## Iterate over a Elasticsearch INDEX using scroll API and update registers

In this notebook we will access one index using Search - paginate the results with scroll, and update the registers with a new variable.

In [6]:
from elasticsearch import Elasticsearch
from elasticsearch import helpers
import random

es = Elasticsearch([{'host':'localhost', 'port': 9200}])


Create the search function - in this case we will match the registers with one specific value

In [54]:

resp = es.search(index = 'youbora',  
                 #body={"query": {"match_all": {}}} ,
                 body={"query": {"match": {"avg_bitrate_count": 27}}} ,
                 scroll = '2s') # length of time to keep search context)

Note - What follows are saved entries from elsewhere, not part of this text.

import Literature.Barriers.AtomisticToContinuum.TetrahedralFrustrationRogers
import Mathlib.Analysis.SpecialFunctions.PolarCoord
import Mathlib.Analysis.SpecialFunctions.Trigonometric.InverseDeriv
import Mathlib.Analysis.SpecialFunctions.Sqrt
import Mathlib.MeasureTheory.Integral.IntervalIntegral.FundThmCalculus
import HarnessLib

/-!
# The sector constant of Rogers's bound: `vol(B(0,1) ∩ T_g) = (3θ − π)/18` — proved

Topic `Literature/Barriers/AtomisticToContinuum`; provefact programme for
`Literature.Barriers.AtomisticToContinuum.Rogers1958_bound` (see
`TetrahedralFrustrationRogers.lean`,
imported, which reduces Rogers's bound to the named facts `Rogers1964_dissection` and
`Rogers1964_orthoschemeSectorVolume`).  This file DISCHARGES the second one:

`Rogers1964_orthoschemeSectorVolume_holds : volume (ball 0 1 ∩ rogersSimplex 0 rogersOrthoscheme)
  = ENNReal.ofReal ((3 * tetDihedralAngle - π) / 18)`,

`θ = tetDihedralAngle = arccos (1/3)`.  Classically this is Girard's formula (the solid angle of
the regular tetrahedron at a vertex is `3θ − π`; the orthoscheme `T_g` is a sixth of the vertex
cone cut at the opposite face, which lies outside the unit ball), cf. Rogers: "it is clear from
the definition of `σₙ` … that `μ(S ∩ G)/μ(G) = σₙ`" with `σ₃ = √18 (cos⁻¹ ⅓ − π/3)`
[Rogers1964, Ch. 7 §4 and Introduction §3].  We give a direct computation instead:

* Part 1 (`ball_inter_orthoscheme_eq_preimage`): in coordinates `(x, y, z)`,
  `B(0,1) ∩ T_g = {x² + y² + z² < 1, 0 ≤ z, √2 z ≤ y, √3 y ≤ x}` (the facet `x = 1` of `T_g`
  opposite the apex lies outside the ball); the coordinate map `E3 → ℝ × ℝ × ℝ` preserves volume
  (`measurePreserving_coordMap`).
* Part 2 (`volume_sectorRegion_eq_lintegral`): integrating out `x` (Fubini), the `x`-slices are
  the intervals `[√3 y, √(1 − y² − z²))` over the planar window `{0 ≤ z, √2 z ≤ y}`.
* Part 3 (`lintegral_window`): polar coordinates `(y, z) = ρ (cos φ, sin φ)` in the window, which
  becomes `0 ≤ φ ≤ θ/2` (`window_iff`; `tan (θ/2) = 1/√2`, i.e. `cos (θ/2) = √2 sin (θ/2)`,
  `sin (θ/2) = 1/√3`), and Tonelli.
* Part 4 (`radial_lintegral`): `∫₀^∞ (ρ √(1 − ρ²) − u ρ²)₊ dρ = (1 − u/√(1 + u²))/3` for
  `u = √3 cos φ > 0` (fundamental theorem of calculus with the antiderivative
  `−(1 − ρ²)^{3/2}/3 − u ρ³/3` up to `ρ = 1/√(1 + u²)`, where the integrand changes sign).
* Part 5 (`angular_lintegral`): `∫₀^{θ/2} (1 − √3 cos φ/√(1 + 3 cos² φ))/3 dφ
  = [φ − arcsin ((√3/2) sin φ)]₀^{θ/2} / 3 = (θ/2 − π/6)/3 = (3θ − π)/18`
  (`arcsin ((√3/2) · (1/√3)) = arcsin ½ = π/6`).

## References

* C. A. Rogers, *Packing and Covering*, Cambridge Tracts 54, CUP 1964 (`Rogers1964`), Ch. 7 §4
  (the canonical orthoscheme `G`, `μ(S ∩ G)/μ(G) = σₙ`) and Introduction §3 (`σ₃ = √18 (cos⁻¹ ⅓ −
  π/3) = 0.7797…`).
* T. C. Hales, *Dense Sphere Packings*, CUP 2012 (`HalesDSP2012`), §6.2 (p. 150: "approximately
  0.7797").
-/

noncomputable section

open Real MeasureTheory Set
open scoped ENNReal

namespace Literature.Barriers.AtomisticToContinuum

/-- Euclidean `3`-space. -/
local notation "E3" => EuclideanSpace ℝ (Fin 3)

/-! ### Part 0. Trigonometry of `θ/2` and the angular window -/

/-- `θ/2`, half the dihedral angle of the regular tetrahedron (`≈ 0.6155 ≈ 35.26°`), the
angular width of the orthoscheme about its first edge. [folklore] -/
def halfTet : ℝ := tetDihedralAngle / 2

/-- `0 < θ/2`. [folklore] -/
theorem halfTet_pos : 0 < halfTet := by
  have := tetDihedralAngle_bounds.1; unfold halfTet; linarith

/-- `θ/2 < π/2`. [folklore] -/
theorem halfTet_lt : halfTet < π / 2 := by
  have := tetDihedralAngle_bounds.2; have := pi_gt_d2; unfold halfTet; linarith

/-- `cos² (θ/2) = 2/3` (half-angle formula with `cos θ = 1/3`). [folklore] -/
theorem cos_halfTet_sq : cos halfTet ^ 2 = 2 / 3 := by
  have h := cos_sq halfTet
  rw [h, show 2 * halfTet = tetDihedralAngle by unfold halfTet; ring, cos_tetDihedralAngle]
  norm_num

/-- `0 < cos (θ/2)`. [folklore] -/
theorem cos_halfTet_pos : 0 < cos halfTet :=
  cos_pos_of_mem_Ioo ⟨by linarith [halfTet_pos, pi_pos], halfTet_lt⟩

/-- `sin² (θ/2) = 1/3`. [folklore] -/
theorem sin_halfTet_sq : sin halfTet ^ 2 = 1 / 3 := by
  have := sin_sq_add_cos_sq halfTet; rw [cos_halfTet_sq] at this; linarith

/-- `0 < sin (θ/2)`. [folklore] -/
theorem sin_halfTet_pos : 0 < sin halfTet :=
  sin_pos_of_pos_of_lt_pi halfTet_pos (by linarith [halfTet_lt, pi_pos])

/-- `sin (θ/2) = 1/√3`. [folklore] -/
theorem sin_halfTet : sin halfTet = (√3)⁻¹ := by
  have h3 : (√3)⁻¹ ^ 2 = 1 / 3 := by rw [inv_pow, sq_sqrt (by norm_num)]; norm_num
  have hpos : 0 < (√3)⁻¹ := by positivity
  nlinarith [sin_halfTet_sq, sin_halfTet_pos, sq_nonneg (sin halfTet - (√3)⁻¹),
    sq_nonneg (sin halfTet + (√3)⁻¹)]

/-- `cos (θ/2) = √2 sin (θ/2)`, i.e. `tan (θ/2) = 1/√2`. [folklore] -/
theorem cos_halfTet : cos halfTet = √2 * sin halfTet := by
  have h2 : (√2) ^ 2 = 2 := sq_sqrt (by norm_num)
  have hc := cos_halfTet_pos
  have hs := sin_halfTet_pos
  have h2p : 0 < √2 := by positivity
  nlinarith [cos_halfTet_sq, sin_halfTet_sq, sq_nonneg (cos halfTet - √2 * sin halfTet),
    sq_nonneg (cos halfTet + √2 * sin halfTet), mul_pos h2p hs]

/-- **The angular window**: for `φ ∈ (−π, π)`, `0 ≤ sin φ ∧ √2 sin φ ≤ cos φ ↔ φ ∈ [0, θ/2]`.
[folklore] -/
theorem window_iff {φ : ℝ} (hφ : φ ∈ Ioo (-π) π) :
    (0 ≤ sin φ ∧ √2 * sin φ ≤ cos φ) ↔ φ ∈ Icc 0 halfTet := by
  have h2p : 0 < √2 := by positivity
  constructor
  · rintro ⟨hs, hc⟩
    have hφ0 : 0 ≤ φ := by
      by_contra h
      push Not at h
      have : sin φ < 0 := sin_neg_of_neg_of_neg_pi_lt h hφ.1
      linarith
    refine ⟨hφ0, ?_⟩
    by_contra h
    push Not at h
    -- φ ∈ (φ₀, π): show √2 sin φ > cos φ
    rcases lt_or_ge φ (π / 2) with hlt | hge
    · -- both in (0, π/2): use strict monotonicity: cos φ < cos φ₀ = √2 sin φ₀ < √2 sin φ
      have h1 : cos φ < cos halfTet :=
        cos_lt_cos_of_nonneg_of_le_pi_div_two halfTet_pos.le hlt.le h
      have h3 : sin halfTet < sin φ :=
        strictMonoOn_sin ⟨by linarith [halfTet_pos, pi_pos], halfTet_lt.le⟩
          ⟨by linarith [pi_pos], hlt.le⟩ h
      rw [cos_halfTet] at h1
      nlinarith
    · have h1 : cos φ ≤ 0 := cos_nonpos_of_pi_div_two_le_of_le hge (by linarith [hφ.2])
      have h3 : 0 < sin φ := sin_pos_of_pos_of_lt_pi (by linarith [pi_pos]) hφ.2
      nlinarith
  · rintro ⟨h0, h1⟩
    have hlt : φ < π / 2 := lt_of_le_of_lt h1 halfTet_lt
    refine ⟨sin_nonneg_of_nonneg_of_le_pi h0 (by linarith [pi_pos]), ?_⟩
    have hc : cos halfTet ≤ cos φ :=
      cos_le_cos_of_nonneg_of_le_pi h0 (by linarith [halfTet_lt, pi_pos]) h1
    have hs : sin φ ≤ sin halfTet :=
      strictMonoOn_sin.monotoneOn ⟨by linarith [pi_pos], hlt.le⟩
        ⟨by linarith [halfTet_pos, pi_pos], halfTet_lt.le⟩ h1
    rw [cos_halfTet] at hc
    nlinarith


/-! ### Parts 4–5. The two one-dimensional integrals -/

/-- An antiderivative of `ρ √(1 − ρ²) − u ρ²` on `(−1, 1)`: `−(1 − ρ²)^{3/2}/3 − u ρ³/3`.
[folklore] -/
theorem hasDerivAt_radial (u : ℝ) {ρ : ℝ} (hρ : ρ ^ 2 < 1) :
    HasDerivAt (fun ρ => -(1 - ρ ^ 2) * √(1 - ρ ^ 2) / 3 - u * ρ ^ 3 / 3)
      (ρ * (√(1 - ρ ^ 2) - u * ρ)) ρ := by
  have h1 : 0 < 1 - ρ ^ 2 := by linarith
  set s := √(1 - ρ ^ 2) with hs
  have hspos : 0 < s := sqrt_pos.2 h1
  have hs2 : s ^ 2 = 1 - ρ ^ 2 := sq_sqrt h1.le
  have hf : HasDerivAt (fun ρ : ℝ => 1 - ρ ^ 2) (-(2 * ρ)) ρ := by
    simpa using (hasDerivAt_pow 2 ρ).const_sub 1
  have hsq : HasDerivAt (fun ρ : ℝ => √(1 - ρ ^ 2)) (-(2 * ρ) / (2 * s)) ρ := hf.sqrt h1.ne'
  have hG := ((hf.neg.mul hsq).div_const 3).sub ((hasDerivAt_pow 3 ρ).const_mul u |>.div_const 3)
  refine hG.congr_deriv ?_
  simp only [Pi.neg_apply]
  rw [← hs]
  norm_num
  field_simp
  linear_combination (-ρ) * hs2

/-- **The radial integral**: for `u > 0`, `∫₀^∞ (ρ √(1 − ρ²) − u ρ²)₊ dρ = (1 − u/√(1 + u²))/3`
(the integrand is non-negative exactly up to `ρ = 1/√(1 + u²)`). [folklore] -/
theorem radial_lintegral {u : ℝ} (hu : 0 < u) :
    ∫⁻ ρ in Ioi (0 : ℝ), ENNReal.ofReal (ρ * (√(1 - ρ ^ 2) - u * ρ)) =
      ENNReal.ofReal ((1 - u / √(1 + u ^ 2)) / 3) := by
  have hwpos : 0 < √(1 + u ^ 2) := by positivity
  have hw2 : √(1 + u ^ 2) ^ 2 = 1 + u ^ 2 := sq_sqrt (by positivity)
  have hw1 : 1 < √(1 + u ^ 2) := by nlinarith
  set ρm := (√(1 + u ^ 2))⁻¹ with hρm
  have hρmpos : 0 < ρm := by positivity
  have hρmw : ρm * √(1 + u ^ 2) = 1 := inv_mul_cancel₀ hwpos.ne'
  have hρm2 : ρm ^ 2 * (1 + u ^ 2) = 1 := by rw [← hw2]; nlinarith [hρmw]
  have hρmlt : ρm < 1 := inv_lt_one_of_one_lt₀ hw1
  set h : ℝ → ℝ := fun ρ => ρ * (√(1 - ρ ^ 2) - u * ρ) with hh
  -- split the domain
  rw [← Ioc_union_Ioi_eq_Ioi hρmpos.le, lintegral_union measurableSet_Ioi (Ioc_disjoint_Ioi le_rfl)]
  -- the second part vanishes
  have hzero : ∫⁻ ρ in Ioi ρm, ENNReal.ofReal (h ρ) = 0 := by
    rw [setLIntegral_congr_fun measurableSet_Ioi (fun ρ hρ => ?_)]
    · exact lintegral_zero
    rw [ENNReal.ofReal_eq_zero]
    have hρ' : ρm < ρ := hρ
    have hρpos : 0 < ρ := hρmpos.trans hρ'
    have h3 : 1 < (1 + u ^ 2) * ρ ^ 2 := by
      have : ρm ^ 2 < ρ ^ 2 := pow_lt_pow_left₀ hρ' hρmpos.le two_ne_zero
      nlinarith
    have h1 : √(1 - ρ ^ 2) ≤ u * ρ := by
      calc √(1 - ρ ^ 2) ≤ √((u * ρ) ^ 2) := sqrt_le_sqrt (by nlinarith)
        _ = u * ρ := sqrt_sq (by positivity)
    show ρ * (√(1 - ρ ^ 2) - u * ρ) ≤ 0
    nlinarith
  rw [hzero, add_zero]
  -- the first part is a genuine integral
  have hcont : Continuous h := by rw [hh]; fun_prop
  have hnonneg : ∀ ρ ∈ Icc 0 ρm, 0 ≤ h ρ := by
    intro ρ hρ
    have hρ1 : ρ ^ 2 ≤ ρm ^ 2 := pow_le_pow_left₀ hρ.1 hρ.2 2
    have h1 : u * ρ ≤ √(1 - ρ ^ 2) := by
      rw [show u * ρ = √((u * ρ) ^ 2) by rw [sqrt_sq (by nlinarith [hρ.1])]]
      exact sqrt_le_sqrt (by nlinarith)
    exact mul_nonneg hρ.1 (by linarith)
  have hIoc : ∫⁻ ρ in Ioc 0 ρm, ENNReal.ofReal (h ρ) = ENNReal.ofReal (∫ ρ in (0 : ℝ)..ρm, h ρ) := by
    rw [intervalIntegral.integral_of_le hρmpos.le, ← ofReal_integral_eq_lintegral_ofReal]
    · exact (hcont.integrableOn_Icc).mono_set Ioc_subset_Icc_self
    · rw [Filter.EventuallyLE, ae_restrict_iff' measurableSet_Ioc]
      exact ae_of_all _ fun ρ hρ => hnonneg ρ (Ioc_subset_Icc_self hρ)
  rw [hIoc]
  congr 1
  -- evaluate by the fundamental theorem of calculus
  rw [intervalIntegral.integral_eq_sub_of_hasDerivAt (f := fun ρ => -(1 - ρ ^ 2) * √(1 - ρ ^ 2) / 3 - u * ρ ^ 3 / 3)]
  · -- the value
    have h1m : 1 - ρm ^ 2 = (u * ρm) ^ 2 := by nlinarith
    have hsq : √(1 - ρm ^ 2) = u * ρm := by rw [h1m, sqrt_sq (by positivity)]
    simp only [hsq]
    rw [show u / √(1 + u ^ 2) = u * ρm by rw [hρm, div_eq_mul_inv]]
    simp
    nlinarith [hρm2]
  · intro ρ hρ
    rw [uIcc_of_le hρmpos.le] at hρ
    apply hasDerivAt_radial
    have : ρ ^ 2 ≤ ρm ^ 2 := pow_le_pow_left₀ hρ.1 hρ.2 2
    nlinarith
  · exact hcont.intervalIntegrable _ _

# keep track of pass scroll _id
old_scroll_id = resp['_scroll_id']

After that, we will iterate over all the document hits, create a new value and update the Elasticsearch index

In [55]:
doc_count = 0

# use a 'while' iterator to loop over document 'hits'
while len(resp['hits']['hits']):
    doc_count += 1
    print('Number of iteration:', doc_count)
    # make a request using the Scroll API
    resp = es.scroll( scroll_id = old_scroll_id, scroll = '2s')

    # check if there's a new scroll ID
    if old_scroll_id != resp['_scroll_id']:
        print ("NEW SCROLL ID:", resp['_scroll_id'])

            # keep track of pass scroll _id
    old_scroll_id = resp['_scroll_id']

    # print the response results
    #print ("\nresponse for index:", 'youbora')
    #print ("_scroll_id:", resp['_scroll_id'])
    

    # iterate over the document hits for each 'scroll'
    for doc in resp['hits']['hits']:
        print ("\n", doc['_id'])
        
        #print ("DOC COUNT:", doc_count)
        doc_id = doc["_id"]
        bucket = random.randint(1, 400)
        #update
        res = es.update(index='youbora',  id=doc_id, body={"doc":{"bucket":bucket}})
        
# print the total time and document count at the end
print ('response["hits"]["total"]["value"]:', resp["hits"]["total"]["value"])

Number of iteration: 1

 o375uH8BFdNqaqwSVUQ5

 hX75uH8BFdNqaqwSUD_D

 MH75uH8BFdNqaqwSUkEr

 Dn75uH8BFdNqaqwSXE0U

 en75uH8BFdNqaqwSSznd

 Sn75uH8BFdNqaqwSTTuZ

 hn75uH8BFdNqaqwSTTuZ

 Jn75uH8BFdNqaqwSTzw3

 m375uH8BFdNqaqwSPSoD

 AH75uH8BFdNqaqwSPy2U
Number of iteration: 2

 MH75uH8BFdNqaqwSPy2U

 IX75uH8BFdNqaqwSLBc8

 nn75uH8BFdNqaqwSLxlj

 4375uH8BFdNqaqwSLxlj

 MX75uH8BFdNqaqwSQi-9

 1H75uH8BFdNqaqwSQi-9

 a375uH8BFdNqaqwSRTBS

 yH75uH8BFdNqaqwSYVIT

 Xn75uH8BFdNqaqwSOCWF

 sX75uH8BFdNqaqwSOicJ
Number of iteration: 3

 mX75uH8BFdNqaqwSOyh8

 oX75uH8BFdNqaqwSHgdB

 Z375uH8BFdNqaqwSHwr3

 nX75uH8BFdNqaqwSHwr3

 9X75uH8BFdNqaqwSKBOj

 DH75uH8BFdNqaqwSKhVY

 Ln75uH8BFdNqaqwSKhVY

 E375uH8BFdNqaqwSKhZY
Number of iteration: 4
response["hits"]["total"]["value"]: 38